Among the lines below, restate word for word only those from the line with "have hn0 : n = 0 := by" through the line with "(Or.inr ⟨by linarith, by linarith⟩)", with both end lines kept.

• Stored items
Content starts
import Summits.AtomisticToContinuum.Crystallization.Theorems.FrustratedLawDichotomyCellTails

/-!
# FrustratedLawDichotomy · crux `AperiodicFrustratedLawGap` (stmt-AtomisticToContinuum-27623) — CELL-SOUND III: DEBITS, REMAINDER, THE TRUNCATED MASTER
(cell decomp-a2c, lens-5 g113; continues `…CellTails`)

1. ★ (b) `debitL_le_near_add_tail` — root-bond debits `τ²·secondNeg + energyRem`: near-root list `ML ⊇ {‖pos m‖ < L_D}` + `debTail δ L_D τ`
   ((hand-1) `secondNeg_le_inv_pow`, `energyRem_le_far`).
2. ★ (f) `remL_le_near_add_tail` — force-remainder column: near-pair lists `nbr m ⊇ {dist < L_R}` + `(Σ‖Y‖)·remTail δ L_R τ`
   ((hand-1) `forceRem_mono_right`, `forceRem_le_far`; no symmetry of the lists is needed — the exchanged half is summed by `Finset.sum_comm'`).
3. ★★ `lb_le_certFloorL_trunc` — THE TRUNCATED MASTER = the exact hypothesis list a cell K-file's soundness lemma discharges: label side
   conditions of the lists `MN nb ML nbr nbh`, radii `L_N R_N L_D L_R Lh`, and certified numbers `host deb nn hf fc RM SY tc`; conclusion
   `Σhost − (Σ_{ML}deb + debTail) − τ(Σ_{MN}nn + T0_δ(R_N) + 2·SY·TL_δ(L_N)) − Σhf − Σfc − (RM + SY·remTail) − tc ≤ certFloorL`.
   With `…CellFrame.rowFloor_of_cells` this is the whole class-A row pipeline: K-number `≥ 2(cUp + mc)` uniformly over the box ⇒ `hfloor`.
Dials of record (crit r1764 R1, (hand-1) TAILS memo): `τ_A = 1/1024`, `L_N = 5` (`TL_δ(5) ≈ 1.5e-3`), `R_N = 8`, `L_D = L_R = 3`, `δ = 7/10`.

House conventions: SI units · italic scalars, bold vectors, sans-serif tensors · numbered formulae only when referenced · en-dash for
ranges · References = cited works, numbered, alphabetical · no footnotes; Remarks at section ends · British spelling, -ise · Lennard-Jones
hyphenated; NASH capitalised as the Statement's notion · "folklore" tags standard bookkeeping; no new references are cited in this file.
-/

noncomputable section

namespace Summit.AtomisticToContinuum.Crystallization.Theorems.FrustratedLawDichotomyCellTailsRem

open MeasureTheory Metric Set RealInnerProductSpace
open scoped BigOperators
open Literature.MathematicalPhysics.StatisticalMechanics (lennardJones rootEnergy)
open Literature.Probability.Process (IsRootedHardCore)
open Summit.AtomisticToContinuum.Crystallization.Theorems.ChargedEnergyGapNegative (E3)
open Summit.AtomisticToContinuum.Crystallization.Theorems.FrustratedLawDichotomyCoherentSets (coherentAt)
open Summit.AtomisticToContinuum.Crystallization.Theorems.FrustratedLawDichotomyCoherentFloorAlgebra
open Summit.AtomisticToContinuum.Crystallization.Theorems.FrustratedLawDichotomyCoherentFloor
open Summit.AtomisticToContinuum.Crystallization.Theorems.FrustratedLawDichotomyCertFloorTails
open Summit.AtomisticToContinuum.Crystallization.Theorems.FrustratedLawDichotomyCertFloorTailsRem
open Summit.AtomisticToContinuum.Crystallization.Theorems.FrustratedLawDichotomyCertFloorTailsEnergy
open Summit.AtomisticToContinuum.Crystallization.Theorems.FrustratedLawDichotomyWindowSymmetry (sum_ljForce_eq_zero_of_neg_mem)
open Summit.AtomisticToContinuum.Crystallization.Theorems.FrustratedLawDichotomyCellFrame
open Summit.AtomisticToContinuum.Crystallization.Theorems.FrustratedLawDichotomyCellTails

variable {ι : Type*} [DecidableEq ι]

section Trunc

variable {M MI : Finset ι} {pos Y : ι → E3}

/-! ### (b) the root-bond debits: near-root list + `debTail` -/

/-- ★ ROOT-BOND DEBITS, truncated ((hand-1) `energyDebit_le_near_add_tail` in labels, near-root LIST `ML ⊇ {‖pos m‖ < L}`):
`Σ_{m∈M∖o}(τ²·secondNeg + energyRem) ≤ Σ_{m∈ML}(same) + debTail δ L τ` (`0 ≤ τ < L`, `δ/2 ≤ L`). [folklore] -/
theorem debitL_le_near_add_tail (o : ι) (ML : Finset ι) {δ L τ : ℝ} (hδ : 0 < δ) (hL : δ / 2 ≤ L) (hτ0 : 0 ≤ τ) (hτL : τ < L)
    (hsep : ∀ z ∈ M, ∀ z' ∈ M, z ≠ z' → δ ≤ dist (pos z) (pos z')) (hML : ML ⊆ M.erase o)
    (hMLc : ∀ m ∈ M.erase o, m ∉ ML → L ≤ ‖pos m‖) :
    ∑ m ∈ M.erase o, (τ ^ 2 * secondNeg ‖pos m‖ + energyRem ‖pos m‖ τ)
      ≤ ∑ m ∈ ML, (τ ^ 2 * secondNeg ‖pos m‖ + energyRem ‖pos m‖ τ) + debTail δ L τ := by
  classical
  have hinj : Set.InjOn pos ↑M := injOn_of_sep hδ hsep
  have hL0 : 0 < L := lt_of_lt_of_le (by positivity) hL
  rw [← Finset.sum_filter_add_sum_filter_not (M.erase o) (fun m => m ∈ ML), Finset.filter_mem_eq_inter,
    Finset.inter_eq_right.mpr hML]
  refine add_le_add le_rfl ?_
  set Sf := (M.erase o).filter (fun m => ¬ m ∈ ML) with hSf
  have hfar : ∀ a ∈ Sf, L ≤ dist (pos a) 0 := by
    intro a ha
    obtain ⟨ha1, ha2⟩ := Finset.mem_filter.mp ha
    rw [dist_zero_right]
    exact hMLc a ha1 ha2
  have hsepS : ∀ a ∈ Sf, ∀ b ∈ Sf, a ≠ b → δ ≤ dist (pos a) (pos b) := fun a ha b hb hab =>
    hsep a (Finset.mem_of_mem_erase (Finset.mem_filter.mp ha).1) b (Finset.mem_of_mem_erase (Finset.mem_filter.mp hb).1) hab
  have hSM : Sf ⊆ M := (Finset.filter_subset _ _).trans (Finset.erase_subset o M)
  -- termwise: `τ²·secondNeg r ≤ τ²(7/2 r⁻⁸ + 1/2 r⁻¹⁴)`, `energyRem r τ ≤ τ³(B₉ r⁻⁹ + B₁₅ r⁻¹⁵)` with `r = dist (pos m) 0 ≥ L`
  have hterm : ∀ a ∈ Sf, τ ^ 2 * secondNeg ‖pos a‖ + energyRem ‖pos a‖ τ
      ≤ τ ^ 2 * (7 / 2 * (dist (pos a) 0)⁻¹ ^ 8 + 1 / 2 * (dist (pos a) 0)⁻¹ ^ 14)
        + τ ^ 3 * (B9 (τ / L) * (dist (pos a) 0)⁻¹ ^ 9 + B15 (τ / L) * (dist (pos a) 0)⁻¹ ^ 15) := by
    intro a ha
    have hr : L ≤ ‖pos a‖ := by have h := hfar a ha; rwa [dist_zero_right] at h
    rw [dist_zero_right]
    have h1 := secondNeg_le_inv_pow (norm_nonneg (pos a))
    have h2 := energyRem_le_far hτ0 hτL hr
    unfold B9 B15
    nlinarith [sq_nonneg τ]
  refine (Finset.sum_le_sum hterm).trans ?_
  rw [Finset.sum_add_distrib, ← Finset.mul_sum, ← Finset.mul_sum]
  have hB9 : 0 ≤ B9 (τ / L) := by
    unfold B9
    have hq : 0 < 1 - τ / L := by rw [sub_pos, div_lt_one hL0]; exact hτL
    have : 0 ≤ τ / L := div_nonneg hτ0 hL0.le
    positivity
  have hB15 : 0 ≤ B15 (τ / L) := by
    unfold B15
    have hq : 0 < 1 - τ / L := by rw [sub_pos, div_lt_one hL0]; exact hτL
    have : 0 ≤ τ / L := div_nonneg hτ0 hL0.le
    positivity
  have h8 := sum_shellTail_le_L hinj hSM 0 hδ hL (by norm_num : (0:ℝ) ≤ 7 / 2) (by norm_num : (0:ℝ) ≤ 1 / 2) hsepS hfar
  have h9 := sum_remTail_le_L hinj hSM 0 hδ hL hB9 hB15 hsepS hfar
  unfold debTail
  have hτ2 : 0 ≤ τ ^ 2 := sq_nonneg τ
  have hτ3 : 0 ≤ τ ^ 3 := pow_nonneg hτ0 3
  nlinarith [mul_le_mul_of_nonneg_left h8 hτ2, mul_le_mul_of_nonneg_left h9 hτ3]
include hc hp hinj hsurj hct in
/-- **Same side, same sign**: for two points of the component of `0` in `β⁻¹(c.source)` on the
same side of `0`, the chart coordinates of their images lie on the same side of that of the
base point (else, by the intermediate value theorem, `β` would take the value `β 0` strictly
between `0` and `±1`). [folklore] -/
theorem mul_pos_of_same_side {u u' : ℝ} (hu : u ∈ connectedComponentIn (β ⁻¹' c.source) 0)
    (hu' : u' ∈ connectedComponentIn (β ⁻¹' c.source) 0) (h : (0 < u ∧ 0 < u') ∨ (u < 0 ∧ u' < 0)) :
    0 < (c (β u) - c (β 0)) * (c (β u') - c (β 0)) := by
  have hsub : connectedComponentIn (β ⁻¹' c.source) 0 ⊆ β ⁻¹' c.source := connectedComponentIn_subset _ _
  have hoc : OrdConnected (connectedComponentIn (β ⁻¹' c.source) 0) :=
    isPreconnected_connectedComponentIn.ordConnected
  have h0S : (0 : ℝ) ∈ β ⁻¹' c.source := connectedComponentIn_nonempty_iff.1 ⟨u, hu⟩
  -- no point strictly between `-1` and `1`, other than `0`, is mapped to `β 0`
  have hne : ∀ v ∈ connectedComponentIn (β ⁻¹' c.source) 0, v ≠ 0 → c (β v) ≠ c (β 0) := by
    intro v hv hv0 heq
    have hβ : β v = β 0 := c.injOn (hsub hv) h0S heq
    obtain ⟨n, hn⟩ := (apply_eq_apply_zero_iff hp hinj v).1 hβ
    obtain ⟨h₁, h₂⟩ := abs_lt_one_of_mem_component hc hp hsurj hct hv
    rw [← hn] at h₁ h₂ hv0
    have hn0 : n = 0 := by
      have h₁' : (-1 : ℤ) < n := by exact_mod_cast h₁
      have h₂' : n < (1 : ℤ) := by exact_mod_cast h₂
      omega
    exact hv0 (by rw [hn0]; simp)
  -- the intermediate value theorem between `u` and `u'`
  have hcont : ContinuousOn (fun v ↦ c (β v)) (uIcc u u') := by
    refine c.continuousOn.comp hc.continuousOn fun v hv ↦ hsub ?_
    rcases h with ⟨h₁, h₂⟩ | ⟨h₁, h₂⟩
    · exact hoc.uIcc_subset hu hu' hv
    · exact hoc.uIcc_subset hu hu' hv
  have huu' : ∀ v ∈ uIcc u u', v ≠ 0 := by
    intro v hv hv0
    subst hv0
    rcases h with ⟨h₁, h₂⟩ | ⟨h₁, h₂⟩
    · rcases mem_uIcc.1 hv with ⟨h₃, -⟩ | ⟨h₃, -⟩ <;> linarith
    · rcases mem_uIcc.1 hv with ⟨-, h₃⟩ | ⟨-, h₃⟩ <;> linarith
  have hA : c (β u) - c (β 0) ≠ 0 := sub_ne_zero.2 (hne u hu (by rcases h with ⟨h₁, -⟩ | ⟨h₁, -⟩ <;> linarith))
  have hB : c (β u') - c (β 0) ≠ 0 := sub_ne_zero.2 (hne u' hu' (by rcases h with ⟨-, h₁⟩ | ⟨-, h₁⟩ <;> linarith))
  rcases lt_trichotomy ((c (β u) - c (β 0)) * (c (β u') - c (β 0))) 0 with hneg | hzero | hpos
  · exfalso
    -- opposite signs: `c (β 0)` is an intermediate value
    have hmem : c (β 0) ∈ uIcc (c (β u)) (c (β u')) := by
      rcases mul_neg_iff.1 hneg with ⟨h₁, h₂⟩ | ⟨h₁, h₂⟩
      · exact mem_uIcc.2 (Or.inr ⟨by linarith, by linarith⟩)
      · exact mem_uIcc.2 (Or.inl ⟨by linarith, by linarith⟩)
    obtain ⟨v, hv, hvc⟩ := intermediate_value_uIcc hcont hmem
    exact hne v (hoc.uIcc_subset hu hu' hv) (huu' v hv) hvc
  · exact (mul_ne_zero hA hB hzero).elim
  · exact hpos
Content ends
• Response to this task
    have hn0 : n = 0 := by
      have h₁' : (-1 : ℤ) < n := by exact_mod_cast h₁
      have h₂' : n < (1 : ℤ) := by exact_mod_cast h₂
      omega
    exact hv0 (by rw [hn0]; simp)
  -- the intermediate value theorem between `u` and `u'`
  have hcont : ContinuousOn (fun v ↦ c (β v)) (uIcc u u') := by
    refine c.continuousOn.comp hc.continuousOn fun v hv ↦ hsub ?_
    rcases h with ⟨h₁, h₂⟩ | ⟨h₁, h₂⟩
    · exact hoc.uIcc_subset hu hu' hv
    · exact hoc.uIcc_subset hu hu' hv
  have huu' : ∀ v ∈ uIcc u u', v ≠ 0 := by
    intro v hv hv0
    subst hv0
    rcases h with ⟨h₁, h₂⟩ | ⟨h₁, h₂⟩
    · rcases mem_uIcc.1 hv with ⟨h₃, -⟩ | ⟨h₃, -⟩ <;> linarith
    · rcases mem_uIcc.1 hv with ⟨-, h₃⟩ | ⟨-, h₃⟩ <;> linarith
  have hA : c (β u) - c (β 0) ≠ 0 := sub_ne_zero.2 (hne u hu (by rcases h with ⟨h₁, -⟩ | ⟨h₁, -⟩ <;> linarith))
  have hB : c (β u') - c (β 0) ≠ 0 := sub_ne_zero.2 (hne u' hu' (by rcases h with ⟨-, h₁⟩ | ⟨-, h₁⟩ <;> linarith))
  rcases lt_trichotomy ((c (β u) - c (β 0)) * (c (β u') - c (β 0))) 0 with hneg | hzero | hpos
  · exfalso
    -- opposite signs: `c (β 0)` is an intermediate value
    have hmem : c (β 0) ∈ uIcc (c (β u)) (c (β u')) := by
      rcases mul_neg_iff.1 hneg with ⟨h₁, h₂⟩ | ⟨h₁, h₂⟩
      · exact mem_uIcc.2 (Or.inr ⟨by linarith, by linarith⟩)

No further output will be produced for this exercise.